Most deep learning models rely on supervised learning, requiring extensive labeled datasets for training. These models learn by predicting outcomes on labeled data, adjusting their parameters to minimize errors. However, acquiring labeled data is often expensive, time-consuming, or even impossible for certain tasks.
Supervised learning, while effective, faces limitations when dealing with real-world scenarios where labeled data is scarce. Annotating vast amounts of data is costly and impractical. Consider image recognition: humans can distinguish around 30,000 object categories. Training AI models on each category with labeled examples is simply not feasible.
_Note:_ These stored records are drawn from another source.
/-!
# [EtTh] §5: laws of print's `Aut`-subquotient `autPre ↠ (l·Δ_Θ)_E` — conjugation equivariance, Galois surjections

Mochizuki, *The étale theta function and its Frobenioid-theoretic manifestations*, Publ. RIMS **45** (2009), §5 p. 327
(PDF p. 101): "these subquotients determine subquotients `Aut_D(D) ↠ Aut^Θ_D(D)`; `(l·Δ_Θ)_D ⊆ Aut^Θ_D(D)` which are
preserved by arbitrary self-equivalences of `D`"; proof of Prop. 5.5, p. 328 (PDF p. 102) (transport along linear morphisms
of Galois coverings is conjugation on the `Aut`-subquotients); Def. 4.1 (ii) p. 313 (PDF p. 87) ("the natural surjective
outer homomorphism `Π^tp_X ↠ Aut_D(B^bs)`").  [cite: MochizukiEtTh2009, §5 p.327–328 (PDF pp.101–102)]

PROOF-ONLY (no definitions).  abc-iut cell, seat abc-iut-w4-d042 (gen 3), row «MERGE-PLAN row 2 (D) autProj +
G-w5d123-2 / G-w4d099-2 AT THE GENUINE (Q,P)» (L2-lead GO 2026-08-26T05:48:05Z).  Over abc-iut-L2-t9's theta subquotients
`(l·Δ_Θ)_E = LDelta q ι E` (`ThetaSubquotientOfTempered.lean`, R2 carrier) and print's `Aut`-subquotient
`autPre q ι E ≤ Aut E ↠ (l·Δ_Θ)_E` via `autProj` (`ThetaSubquotientOfTemperedAut.lean`):

* **(hproj) conjugation equivariance — the law of GAP-LEDGER G-w4d099-2 at the GENUINE pair `(Q, P) =
  (thetaSubquotientStub q ι, ⟨autPre, autProj⟩)`**: for EVERY connected `E` and EVERY `g ∈ Aut E`, `autPre E` is normalised
  by `g` (`conj_mem_autPre`, `autPre_normal`) and the transport of `(l·Δ_Θ)_E` along `g` is conjugation through `autProj`
  (`map_autProj_eq_autProj_conj`; existential binder shape of abc-iut-w5-d020's p420788 / abc-iut-w4-d099's p425830:
  `exists_conj_mem_autPre_map_autProj_eq`; `ConnectedPart`/`thetaSubquotientStub` form through the fully faithful
  inclusion: `thetaSubquotientStub_lDeltaMap_autProj_conj`, `thetaSubquotientStub_lDeltaMap_isoMk_autProj_conj`).  No Galois
  hypothesis is needed: `g g′ g⁻¹` acts at `x` by the SAME local element as `g′` at `g⁻¹x`.
* **(hpre / hlift / hgeom shapes) at a connected object with a base point `x` relative to a homomorphism `ρ : Γ → Aut E`
  acting at `x` through right translation, `(ρ k)(x) = (φ k)⁻¹ · x`** (the shape of abc-iut-w5-d013's `galoisSurjOf`,
  `galoisSurjOf_apply_base`; GAP-LEDGER G-w5d123-2 names these laws for `ρ = rhoOfBiKummerData`): `ρ k ∈ autPre` as soon as
  `q (φ k) ∈ L` (`mem_autPre_of_rho_apply_base`), with `autProj (ρ k)` evaluating at `x` to the class of `a`,
  `ι a = q (φ k)⁻¹` (`evalAt_autProj_rho`); every `σ ∈ autPre` IS `ρ` of an element `k` with `q (φ k) ∈ L` when `φ` is
  surjective (`exists_eq_rho_of_mem_autPre`) — so `autPre ≤ ρ(φ⁻¹ q⁻¹ L)` (hgeom shape, `autPre_le_map_rho`) and an element
  of `autPre` of the form `ρ k₀` lifts to `k ∈ k₀ · φ⁻¹(Stab x)` with `q (φ k) ∈ L` (hlift shape, `exists_lift_of_rho_mem_autPre`);
  `ρ k = 1 ↔ φ k ∈ Stab x` (`rho_eq_one_iff_mem_stabilizer`).
* The same for the canonical Galois surjection `galoisSurjOf hG A hA : Π → Aut A` of a Galois object of `B^temp(Π)`
  (`galoisSurjOf_mem_autPre`, `evalAt_autProj_galoisSurjOf`, `exists_eq_galoisSurjOf_of_mem_autPre`), where `autProj` is ONTO
  (`autProj_surjective_of_isGaloisObj`, for `q` surjective).

HONEST NOTE (interface, recorded in plan/GAP-LEDGER.md by this seat): abc-iut-L2-t4's FROZEN `FrobenioidCyclotomicRigidity.
ThetaSubquotientProj 𝔉` asks for `proj E : pre E →* lDelta E` SURJECTIVE AT EVERY object `E`; for the R2 carrier `autProj` is onto
only at GALOIS objects (`autProj_surjective_of_normal`), so the pair `⟨autPre, autProj⟩` is packaged as a `ThetaSubquotientProj`
only over Galois objects — which is where every consumer evaluates it (`𝔉.base.obj 𝔉.BN`; the field `proj_surjective` is used by
no declaration in the tree).  Nothing here asserts anything about [EtTh]'s curves; no side taken on [IUTchIII] Cor. 3.12.
-/

noncomputable section

namespace Literature.AnabelianGeometry.EtaleTheta

namespace ThetaSubquotient

open CategoryTheory Literature.AlgebraicGeometry.Frobenioids Literature.AnabelianGeometry.SemiGraphs
open Literature.AlgebraicGeometry.Frobenioids.QuasiTemperoid (stabilizerSubgroup)
open Literature.AlgebraicGeometry.Frobenioids.QuasiTemperoid.BTempConnected (hom_ρ ρ_mul_apply
  ρ_one_apply ρ_inv_apply ρ_apply_inv exists_ρ_eq_of_isConnectedObj hom_eq_of_apply_eq nonempty_of_isConnectedObj)

universe u v w u'

variable {G : Type u} [Group G] [TopologicalSpace G] {Q : Type v} [Group Q] {Λ : Type w}
  [CommGroup Λ] (q : G →* Q) (ι : Λ →* Q)

/-! ### `autPre` is normal in `Aut E`; `autProj` is conjugation-equivariant (law hproj, G-w4d099-2) -/

section Conj

variable (E : BTemp G)

/-- `σ (σ⁻¹ x) = x` in `Aut E`. [cite: MochizukiEtTh2009, §5 p.327 (PDF p.101)] -/
theorem aut_apply_inv_apply (σ : Aut E) (x : E.obj.V) :
    (σ.hom.hom.hom (σ⁻¹.hom.hom.hom x) : E.obj.V) = x := by
  rw [← aut_mul_apply, mul_inv_cancel, aut_one_apply]

/-- **The conjugate `g g′ g⁻¹` acts at `x` by the same local element as `g′` at `g⁻¹ x`** (equivariance of `g`).
[cite: MochizukiEtTh2009, §5 p.327 (PDF p.101)] -/
theorem conj_aut_apply {g g' : Aut E} {x : E.obj.V} {n : G}
    (h : (g'.hom.hom.hom (g⁻¹.hom.hom.hom x) : E.obj.V) = E.obj.ρ n (g⁻¹.hom.hom.hom x)) :
    ((g * g' * g⁻¹).hom.hom.hom x : E.obj.V) = E.obj.ρ n x := by
  rw [aut_mul_apply, aut_mul_apply, h, hom_ρ, aut_apply_inv_apply]

/-- **`autPre E` is normalised by every automorphism of `E`** ("preserved by arbitrary self-equivalences", p.327):
`g′ ∈ autPre ⇒ g g′ g⁻¹ ∈ autPre`, for ANY object `E` of `B^temp(Π)`. [cite: MochizukiEtTh2009, §5 p.327 (PDF p.101)] -/
theorem conj_mem_autPre (g : Aut E) {g' : Aut E} (h : g' ∈ autPre q ι E) : g * g' * g⁻¹ ∈ autPre q ι E := by
  rw [mem_autPre_iff] at h ⊢
  intro x
  obtain ⟨n, hn, hx⟩ := h (g⁻¹.hom.hom.hom x)
  exact ⟨n, hn, conj_aut_apply E hx⟩

/-- `autPre E` is a normal subgroup of `Aut E`. [cite: MochizukiEtTh2009, §5 p.327 (PDF p.101)] -/
theorem autPre_normal : (autPre q ι E).Normal :=
  ⟨fun _ h g => conj_mem_autPre q ι E g h⟩

variable {E} [ι.range.Normal]

/-- **Conjugation equivariance of `autProj` (law hproj of GAP-LEDGER G-w4d099-2 at the genuine `(Q, P)`)**: for a connected
`E` and `g ∈ Aut E`, the transport of `(l·Δ_Θ)_E` along `g` takes `autProj g′` to `autProj (g g′ g⁻¹)` — "along an
automorphism of a Galois [here: any connected] covering the induced map on `Aut`-subquotients is conjugation" (proof of
Prop. 5.5, p.328).  Proof: both sides evaluate at `g·x` to the class of the local element of `g′` at `x`
(`evalAt_autProj`, `evalAt_map`), and `evalAt` is injective.  [cite: MochizukiEtTh2009, Prop 5.5 proof p.328 (PDF p.102)] -/
theorem map_autProj_eq_autProj_conj (hE : IsConnectedObj E) (g : Aut E) (σ : autPre q ι E) :
    map q ι hE hE g.hom (autProj q ι E σ) =
      autProj q ι E ⟨g * (σ : Aut E) * g⁻¹, conj_mem_autPre q ι E g σ.2⟩ := by
  obtain ⟨x⟩ := nonempty_of_isConnectedObj E hE
  obtain ⟨n, ⟨a, ha⟩, hσx⟩ := (mem_autPre_iff q ι E).mp σ.2 x
  apply evalAt_injective q ι hE (g.hom.hom.hom x)
  have h1 : evalAt q ι E (g.hom.hom.hom x) (map q ι hE hE g.hom (autProj q ι E σ)) = QuotientGroup.mk a := by
    rw [evalAt_map, evalAt_autProj q ι E σ x n a ha hσx, proj_mk]
  have hconj : (((g * (σ : Aut E) * g⁻¹ : Aut E)).hom.hom.hom (g.hom.hom.hom x) : E.obj.V) =
      E.obj.ρ n (g.hom.hom.hom x) := by
    refine conj_aut_apply E ?_
    rw [aut_inv_apply_apply, hσx]
  rw [h1, evalAt_autProj q ι E ⟨_, conj_mem_autPre q ι E g σ.2⟩ (g.hom.hom.hom x) n a ha hconj]

/-- **Law hproj in the binder shape of the consumers** (abc-iut-w5-d020 `cyclotomicRigidity_ofBiKummerData_of_laws` p420788,
abc-iut-w4-d099 `cyclotomicRigidity_ofBiKummerData_connectedPart` p425830, with `Q.lDeltaMap g.hom := map … g.hom`,
`P.pre := autPre`, `P.proj := autProj`): `∃ hgh : g g′ g⁻¹ ∈ autPre, map g (autProj g′) = autProj (g g′ g⁻¹)`.
[cite: MochizukiEtTh2009, Prop 5.5 proof p.328 (PDF p.102)] -/
theorem exists_conj_mem_autPre_map_autProj_eq (hE : IsConnectedObj E) (g g' : Aut E) (hh : g' ∈ autPre q ι E) :
    ∃ hgh : g * g' * g⁻¹ ∈ autPre q ι E,
      map q ι hE hE g.hom (autProj q ι E ⟨g', hh⟩) = autProj q ι E ⟨g * g' * g⁻¹, hgh⟩ :=
  ⟨conj_mem_autPre q ι E g hh, map_autProj_eq_autProj_conj q ι hE g ⟨g', hh⟩⟩

/-- **Law hproj for abc-iut-L2-t9's instance `thetaSubquotientStub q ι` over `B^temp(Π)⁰`** (automorphisms of the underlying
`Π`-set `E.obj`, acting on the stub through `ObjectProperty.isoMk`): the stub's transport along `g` takes `autProj g′` to `autProj`
of the conjugate.  [cite: MochizukiEtTh2009, Prop 5.5 proof p.328 (PDF p.102)] -/
theorem thetaSubquotientStub_lDeltaMap_isoMk_autProj_conj (E : ConnectedPart (BTemp G)) (g g' : Aut E.obj)
    (hh : g' ∈ autPre q ι E.obj) :
    ∃ hgh : g * g' * g⁻¹ ∈ autPre q ι E.obj,
      (thetaSubquotientStub q ι).lDeltaMap ((connectedObjects (BTemp G)).isoMk g).hom (autProj q ι E.obj ⟨g', hh⟩) =
        autProj q ι E.obj ⟨g * g' * g⁻¹, hgh⟩ :=
  exists_conj_mem_autPre_map_autProj_eq q ι E.property g g' hh

/-- **Law hproj for `thetaSubquotientStub q ι`, automorphisms of `B^temp(Π)⁰` through the fully faithful inclusion** (the
plumbing of `Discharge/Sec4GaloisSurjLawsConnectedModel.lean`: an automorphism `g` of the `Π`-set `E.obj` is read in
`Aut_{B^temp(Π)⁰}(E)` as `((connectedObjects _).fullyFaithfulι.autMulEquivOfFullyFaithful E).symm g`, whose underlying arrow is
`g.hom` definitionally): the stub's transport along it takes `autProj g′` to `autProj (g g′ g⁻¹)`.
[cite: MochizukiEtTh2009, Prop 5.5 proof p.328 (PDF p.102)] -/
theorem thetaSubquotientStub_lDeltaMap_autProj_conj (E : ConnectedPart (BTemp G)) (g g' : Aut E.obj)
    (hh : g' ∈ autPre q ι E.obj) :
    ∃ hgh : g * g' * g⁻¹ ∈ autPre q ι E.obj,
      (thetaSubquotientStub q ι).lDeltaMap
          (((connectedObjects (BTemp G)).fullyFaithfulι.autMulEquivOfFullyFaithful E).symm g).hom
          (autProj q ι E.obj ⟨g', hh⟩) = autProj q ι E.obj ⟨g * g' * g⁻¹, hgh⟩ :=
  exists_conj_mem_autPre_map_autProj_eq q ι E.property g g' hh

end Conj

/-! ### Laws relative to a homomorphism `ρ : Γ → Aut E` acting at a base point by right translation (G-w5d123-2 shapes) -/

section Rho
This limitation led to the development of n-shot learning, encompassing few-shot and one-shot learning. These techniques leverage transfer learning and meta-learning to enable models to recognize new classes with minimal labeled examples. Few-shot learning uses a handful of examples, while one-shot learning, as the name suggests, uses only one.
Zero-shot learning (ZSL) defines a learning problem where a model predicts classes it has never seen during training. Unlike few-shot or one-shot learning, ZSL doesn’t rely on any labeled examples of the target classes.
The presence of the unseen class in the training data, albeit unlabeled, isn’t a factor in ZSL. For instance, large language models (LLMs) trained on massive text corpora via self-supervised learning are well-suited for ZSL. These models might have encountered information about unseen classes incidentally, enabling them to make predictions without explicit training. ZSL methods leverage this auxiliary knowledge to generalize to new classes.
Due to its versatility and broad applicability, zero-shot learning is a growing research area in data science, particularly in computer vision and natural language processing (NLP). It offers a promising path towards building AI systems capable of adapting to novel situations without extensive retraining. Zero-shot learning holds potential for applications ranging from image classification and object detection to language translation and text summarization.